Aim of the exercise >> Of all the lines below, output only those starting at the one with "## References" and ending at the one with "open NumberField IsDedekindDomain", both ends included, exactly as written.

[Saved data entries]
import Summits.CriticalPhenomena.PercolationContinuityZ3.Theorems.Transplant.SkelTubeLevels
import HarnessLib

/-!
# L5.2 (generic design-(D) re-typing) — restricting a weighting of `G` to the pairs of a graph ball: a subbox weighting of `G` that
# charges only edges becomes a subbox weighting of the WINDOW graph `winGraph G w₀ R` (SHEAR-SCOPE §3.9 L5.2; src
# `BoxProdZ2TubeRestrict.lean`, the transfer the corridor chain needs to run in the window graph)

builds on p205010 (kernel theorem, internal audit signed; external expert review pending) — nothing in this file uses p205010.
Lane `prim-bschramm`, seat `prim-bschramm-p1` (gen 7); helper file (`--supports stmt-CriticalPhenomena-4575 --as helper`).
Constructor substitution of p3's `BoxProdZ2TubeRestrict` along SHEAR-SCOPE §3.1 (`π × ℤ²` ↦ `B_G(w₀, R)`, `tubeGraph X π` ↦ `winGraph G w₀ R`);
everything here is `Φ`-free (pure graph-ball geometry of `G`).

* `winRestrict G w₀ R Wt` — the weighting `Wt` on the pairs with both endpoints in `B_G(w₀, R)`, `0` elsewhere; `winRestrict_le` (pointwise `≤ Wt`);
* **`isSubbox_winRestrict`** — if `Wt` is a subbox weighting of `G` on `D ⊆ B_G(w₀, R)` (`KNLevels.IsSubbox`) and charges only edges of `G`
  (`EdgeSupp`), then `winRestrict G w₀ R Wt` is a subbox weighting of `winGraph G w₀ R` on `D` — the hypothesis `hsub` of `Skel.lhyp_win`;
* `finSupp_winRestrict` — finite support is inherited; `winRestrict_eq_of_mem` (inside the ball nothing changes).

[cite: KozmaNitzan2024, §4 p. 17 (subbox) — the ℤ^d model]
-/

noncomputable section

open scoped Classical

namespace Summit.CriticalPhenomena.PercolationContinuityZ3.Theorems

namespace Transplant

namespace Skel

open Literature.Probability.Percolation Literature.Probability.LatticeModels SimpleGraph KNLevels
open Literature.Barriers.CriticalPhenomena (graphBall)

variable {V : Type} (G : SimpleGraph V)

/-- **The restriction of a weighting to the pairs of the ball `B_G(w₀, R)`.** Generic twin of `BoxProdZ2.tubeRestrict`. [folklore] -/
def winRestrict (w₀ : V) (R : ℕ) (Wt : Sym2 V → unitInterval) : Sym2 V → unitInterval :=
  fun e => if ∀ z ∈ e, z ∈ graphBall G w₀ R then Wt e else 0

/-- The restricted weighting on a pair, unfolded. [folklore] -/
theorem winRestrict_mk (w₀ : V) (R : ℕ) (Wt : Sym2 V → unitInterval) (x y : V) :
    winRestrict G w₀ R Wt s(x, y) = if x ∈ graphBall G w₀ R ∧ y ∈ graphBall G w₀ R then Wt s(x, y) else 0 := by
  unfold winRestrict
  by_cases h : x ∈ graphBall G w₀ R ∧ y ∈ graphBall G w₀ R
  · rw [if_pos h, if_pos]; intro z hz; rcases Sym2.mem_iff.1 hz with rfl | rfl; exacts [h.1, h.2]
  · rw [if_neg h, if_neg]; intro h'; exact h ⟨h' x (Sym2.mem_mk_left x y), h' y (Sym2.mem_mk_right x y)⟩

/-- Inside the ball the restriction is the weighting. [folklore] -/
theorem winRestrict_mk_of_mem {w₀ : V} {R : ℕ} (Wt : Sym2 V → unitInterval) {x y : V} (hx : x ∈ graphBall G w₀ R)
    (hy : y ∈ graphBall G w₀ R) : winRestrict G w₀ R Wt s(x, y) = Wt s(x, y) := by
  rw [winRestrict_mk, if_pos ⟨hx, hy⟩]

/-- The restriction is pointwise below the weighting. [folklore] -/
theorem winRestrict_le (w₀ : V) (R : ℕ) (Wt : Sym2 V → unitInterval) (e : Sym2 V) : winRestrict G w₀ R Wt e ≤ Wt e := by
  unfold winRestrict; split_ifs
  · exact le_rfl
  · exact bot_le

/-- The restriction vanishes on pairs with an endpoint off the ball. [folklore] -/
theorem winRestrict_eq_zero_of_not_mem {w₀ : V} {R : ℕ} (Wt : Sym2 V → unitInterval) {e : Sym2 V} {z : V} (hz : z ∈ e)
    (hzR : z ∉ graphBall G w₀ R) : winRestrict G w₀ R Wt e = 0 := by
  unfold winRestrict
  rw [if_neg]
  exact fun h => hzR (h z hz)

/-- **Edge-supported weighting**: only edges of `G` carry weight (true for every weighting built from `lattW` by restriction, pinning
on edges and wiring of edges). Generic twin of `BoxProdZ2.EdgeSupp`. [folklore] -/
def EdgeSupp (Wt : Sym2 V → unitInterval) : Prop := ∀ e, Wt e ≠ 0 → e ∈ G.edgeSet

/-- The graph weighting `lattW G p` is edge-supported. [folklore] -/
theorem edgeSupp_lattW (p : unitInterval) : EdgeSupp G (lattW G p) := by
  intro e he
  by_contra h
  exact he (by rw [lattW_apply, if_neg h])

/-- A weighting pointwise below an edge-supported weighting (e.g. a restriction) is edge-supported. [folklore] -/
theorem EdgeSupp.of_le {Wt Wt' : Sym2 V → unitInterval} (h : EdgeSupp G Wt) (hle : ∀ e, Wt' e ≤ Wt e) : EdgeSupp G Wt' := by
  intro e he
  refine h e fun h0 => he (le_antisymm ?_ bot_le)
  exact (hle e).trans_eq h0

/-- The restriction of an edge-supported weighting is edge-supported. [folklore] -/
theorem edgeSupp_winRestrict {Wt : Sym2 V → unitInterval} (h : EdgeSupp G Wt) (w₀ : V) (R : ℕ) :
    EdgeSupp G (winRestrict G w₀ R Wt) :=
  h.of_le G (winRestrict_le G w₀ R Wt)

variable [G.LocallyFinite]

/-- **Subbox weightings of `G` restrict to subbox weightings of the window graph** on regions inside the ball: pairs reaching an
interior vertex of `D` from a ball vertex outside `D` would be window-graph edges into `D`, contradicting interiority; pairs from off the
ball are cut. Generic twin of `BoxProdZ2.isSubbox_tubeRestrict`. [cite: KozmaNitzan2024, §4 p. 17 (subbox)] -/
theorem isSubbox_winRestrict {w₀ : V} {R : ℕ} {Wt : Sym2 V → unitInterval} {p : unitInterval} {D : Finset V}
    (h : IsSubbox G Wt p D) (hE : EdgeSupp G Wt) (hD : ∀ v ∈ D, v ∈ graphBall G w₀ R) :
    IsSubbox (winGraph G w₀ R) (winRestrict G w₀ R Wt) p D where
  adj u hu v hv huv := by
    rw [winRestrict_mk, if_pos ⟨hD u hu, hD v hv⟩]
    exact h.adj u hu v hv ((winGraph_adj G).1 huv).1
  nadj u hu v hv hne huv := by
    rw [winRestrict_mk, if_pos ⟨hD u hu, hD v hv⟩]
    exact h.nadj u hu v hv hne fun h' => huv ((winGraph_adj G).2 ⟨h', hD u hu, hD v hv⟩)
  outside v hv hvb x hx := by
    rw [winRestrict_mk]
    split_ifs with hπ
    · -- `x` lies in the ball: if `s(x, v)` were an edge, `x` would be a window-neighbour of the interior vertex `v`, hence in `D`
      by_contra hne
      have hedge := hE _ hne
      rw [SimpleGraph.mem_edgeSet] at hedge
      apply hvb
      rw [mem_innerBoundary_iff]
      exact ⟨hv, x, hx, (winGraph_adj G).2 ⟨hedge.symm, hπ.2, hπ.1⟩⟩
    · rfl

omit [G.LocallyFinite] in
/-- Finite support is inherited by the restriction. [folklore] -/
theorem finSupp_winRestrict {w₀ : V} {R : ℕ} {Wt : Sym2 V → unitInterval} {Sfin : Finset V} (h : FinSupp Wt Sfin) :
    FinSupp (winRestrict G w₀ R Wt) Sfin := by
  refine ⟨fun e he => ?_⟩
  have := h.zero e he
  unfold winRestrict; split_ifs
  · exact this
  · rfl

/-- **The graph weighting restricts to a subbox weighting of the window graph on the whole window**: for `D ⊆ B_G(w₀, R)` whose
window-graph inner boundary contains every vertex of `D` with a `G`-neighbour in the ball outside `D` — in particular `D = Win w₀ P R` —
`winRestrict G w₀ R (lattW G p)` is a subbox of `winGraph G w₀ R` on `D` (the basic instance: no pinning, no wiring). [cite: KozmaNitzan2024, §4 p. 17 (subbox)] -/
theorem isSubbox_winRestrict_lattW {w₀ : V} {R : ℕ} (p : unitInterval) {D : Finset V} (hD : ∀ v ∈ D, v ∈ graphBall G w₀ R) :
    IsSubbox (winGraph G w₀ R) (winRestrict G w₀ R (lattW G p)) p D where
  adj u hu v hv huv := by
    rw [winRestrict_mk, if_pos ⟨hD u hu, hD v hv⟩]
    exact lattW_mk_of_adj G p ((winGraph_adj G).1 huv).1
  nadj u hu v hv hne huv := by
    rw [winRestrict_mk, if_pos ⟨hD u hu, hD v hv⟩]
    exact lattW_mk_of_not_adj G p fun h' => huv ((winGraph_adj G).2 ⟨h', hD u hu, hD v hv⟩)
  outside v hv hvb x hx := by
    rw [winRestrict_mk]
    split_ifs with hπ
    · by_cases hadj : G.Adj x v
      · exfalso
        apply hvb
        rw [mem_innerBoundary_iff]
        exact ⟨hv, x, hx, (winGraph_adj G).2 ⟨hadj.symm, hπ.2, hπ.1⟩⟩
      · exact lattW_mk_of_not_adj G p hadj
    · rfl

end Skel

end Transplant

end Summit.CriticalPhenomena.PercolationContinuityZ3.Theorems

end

==

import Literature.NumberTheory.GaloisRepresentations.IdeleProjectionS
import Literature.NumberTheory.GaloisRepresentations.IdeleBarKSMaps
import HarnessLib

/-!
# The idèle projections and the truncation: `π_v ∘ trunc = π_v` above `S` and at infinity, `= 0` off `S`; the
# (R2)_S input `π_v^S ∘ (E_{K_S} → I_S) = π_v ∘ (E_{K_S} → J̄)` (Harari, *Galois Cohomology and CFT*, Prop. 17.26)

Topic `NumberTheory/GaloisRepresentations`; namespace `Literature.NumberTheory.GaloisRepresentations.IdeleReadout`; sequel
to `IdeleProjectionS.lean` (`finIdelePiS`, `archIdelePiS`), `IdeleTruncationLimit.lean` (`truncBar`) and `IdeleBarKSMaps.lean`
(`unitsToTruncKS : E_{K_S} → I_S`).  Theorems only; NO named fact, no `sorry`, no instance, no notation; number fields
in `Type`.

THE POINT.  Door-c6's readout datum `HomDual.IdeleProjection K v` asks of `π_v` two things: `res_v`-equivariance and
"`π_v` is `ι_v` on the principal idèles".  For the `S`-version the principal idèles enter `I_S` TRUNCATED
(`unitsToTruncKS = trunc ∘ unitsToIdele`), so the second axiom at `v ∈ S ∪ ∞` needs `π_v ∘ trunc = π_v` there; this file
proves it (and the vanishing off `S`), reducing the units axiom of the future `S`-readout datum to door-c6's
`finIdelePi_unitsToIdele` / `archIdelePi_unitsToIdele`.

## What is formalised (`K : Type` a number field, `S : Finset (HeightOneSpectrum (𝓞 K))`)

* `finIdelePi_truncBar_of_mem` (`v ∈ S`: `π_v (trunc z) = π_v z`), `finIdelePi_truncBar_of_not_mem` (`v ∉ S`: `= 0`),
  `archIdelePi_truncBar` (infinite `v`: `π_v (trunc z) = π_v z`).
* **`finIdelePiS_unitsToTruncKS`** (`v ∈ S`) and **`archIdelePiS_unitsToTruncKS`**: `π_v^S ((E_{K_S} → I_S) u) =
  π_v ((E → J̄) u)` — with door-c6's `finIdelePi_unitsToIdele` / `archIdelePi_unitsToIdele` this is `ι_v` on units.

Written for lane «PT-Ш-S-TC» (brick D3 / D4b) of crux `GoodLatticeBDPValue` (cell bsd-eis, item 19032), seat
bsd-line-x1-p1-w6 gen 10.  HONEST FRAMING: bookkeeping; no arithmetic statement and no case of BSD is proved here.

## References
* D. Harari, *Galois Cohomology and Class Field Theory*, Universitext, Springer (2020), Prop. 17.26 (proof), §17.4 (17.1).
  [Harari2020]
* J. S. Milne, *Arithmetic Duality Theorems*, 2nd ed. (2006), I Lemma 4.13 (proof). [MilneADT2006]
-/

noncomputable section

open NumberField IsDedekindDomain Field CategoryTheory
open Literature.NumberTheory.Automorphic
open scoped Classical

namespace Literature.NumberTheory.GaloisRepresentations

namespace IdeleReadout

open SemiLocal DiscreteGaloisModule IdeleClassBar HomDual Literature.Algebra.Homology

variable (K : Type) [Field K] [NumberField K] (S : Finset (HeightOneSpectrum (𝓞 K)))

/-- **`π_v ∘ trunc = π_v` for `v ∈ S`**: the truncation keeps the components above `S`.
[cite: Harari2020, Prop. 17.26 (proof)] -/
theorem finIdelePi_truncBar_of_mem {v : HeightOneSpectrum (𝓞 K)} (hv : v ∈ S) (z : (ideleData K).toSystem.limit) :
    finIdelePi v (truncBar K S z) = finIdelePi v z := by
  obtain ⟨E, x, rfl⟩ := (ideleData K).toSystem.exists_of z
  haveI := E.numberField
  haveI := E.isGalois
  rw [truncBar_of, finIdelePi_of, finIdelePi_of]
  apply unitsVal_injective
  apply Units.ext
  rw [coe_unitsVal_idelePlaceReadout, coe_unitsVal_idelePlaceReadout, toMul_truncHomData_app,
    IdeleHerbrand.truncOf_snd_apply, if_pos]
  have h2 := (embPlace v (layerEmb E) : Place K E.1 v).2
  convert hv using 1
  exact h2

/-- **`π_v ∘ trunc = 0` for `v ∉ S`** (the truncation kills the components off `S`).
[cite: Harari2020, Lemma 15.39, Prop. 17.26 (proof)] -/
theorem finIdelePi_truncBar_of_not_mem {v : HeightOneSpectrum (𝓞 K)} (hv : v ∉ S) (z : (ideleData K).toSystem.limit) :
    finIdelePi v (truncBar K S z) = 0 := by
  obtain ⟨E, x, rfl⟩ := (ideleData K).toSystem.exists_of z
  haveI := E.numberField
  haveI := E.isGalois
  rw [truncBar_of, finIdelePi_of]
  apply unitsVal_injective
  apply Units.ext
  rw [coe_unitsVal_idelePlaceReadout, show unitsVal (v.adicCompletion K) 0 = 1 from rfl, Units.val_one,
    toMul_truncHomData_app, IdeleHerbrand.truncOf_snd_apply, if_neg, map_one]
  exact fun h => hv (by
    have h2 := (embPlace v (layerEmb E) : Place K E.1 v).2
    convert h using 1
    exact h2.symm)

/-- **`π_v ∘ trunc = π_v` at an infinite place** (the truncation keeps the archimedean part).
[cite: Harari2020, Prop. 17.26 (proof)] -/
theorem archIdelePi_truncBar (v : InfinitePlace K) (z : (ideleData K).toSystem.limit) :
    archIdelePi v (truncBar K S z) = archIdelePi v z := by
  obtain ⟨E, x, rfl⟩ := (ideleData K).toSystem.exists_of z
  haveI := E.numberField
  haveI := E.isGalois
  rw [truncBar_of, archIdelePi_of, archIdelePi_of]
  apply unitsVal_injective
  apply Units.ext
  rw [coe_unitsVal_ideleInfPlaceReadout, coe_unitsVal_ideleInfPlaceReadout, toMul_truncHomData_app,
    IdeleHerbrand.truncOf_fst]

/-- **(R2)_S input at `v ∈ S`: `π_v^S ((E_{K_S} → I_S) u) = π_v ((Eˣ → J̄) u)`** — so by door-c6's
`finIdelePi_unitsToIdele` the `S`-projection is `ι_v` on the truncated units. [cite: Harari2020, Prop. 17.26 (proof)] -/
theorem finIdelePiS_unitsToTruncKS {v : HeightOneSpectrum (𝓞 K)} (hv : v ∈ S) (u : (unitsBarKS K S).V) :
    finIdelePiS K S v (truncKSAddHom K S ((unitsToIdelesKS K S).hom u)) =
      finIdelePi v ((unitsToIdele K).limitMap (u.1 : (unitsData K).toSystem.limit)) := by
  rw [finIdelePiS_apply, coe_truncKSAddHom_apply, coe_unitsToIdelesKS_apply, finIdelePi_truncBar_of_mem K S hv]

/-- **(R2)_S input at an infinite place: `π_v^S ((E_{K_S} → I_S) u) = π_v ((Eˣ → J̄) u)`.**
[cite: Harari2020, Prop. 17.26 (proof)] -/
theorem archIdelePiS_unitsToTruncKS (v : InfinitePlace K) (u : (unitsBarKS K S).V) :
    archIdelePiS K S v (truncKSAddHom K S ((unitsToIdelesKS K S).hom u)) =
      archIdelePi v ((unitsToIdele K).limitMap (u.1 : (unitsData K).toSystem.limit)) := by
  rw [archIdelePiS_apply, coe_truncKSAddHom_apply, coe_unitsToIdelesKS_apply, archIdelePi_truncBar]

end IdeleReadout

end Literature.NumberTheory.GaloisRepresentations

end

Response >>
## References
* D. Harari, *Galois Cohomology and Class Field Theory*, Universitext, Springer (2020), Prop. 17.26 (proof), §17.4 (17.1).
  [Harari2020]
* J. S. Milne, *Arithmetic Duality Theorems*, 2nd ed. (2006), I Lemma 4.13 (proof). [MilneADT2006]
-/

noncomputable section

open NumberField IsDedekindDomain Field CategoryTheory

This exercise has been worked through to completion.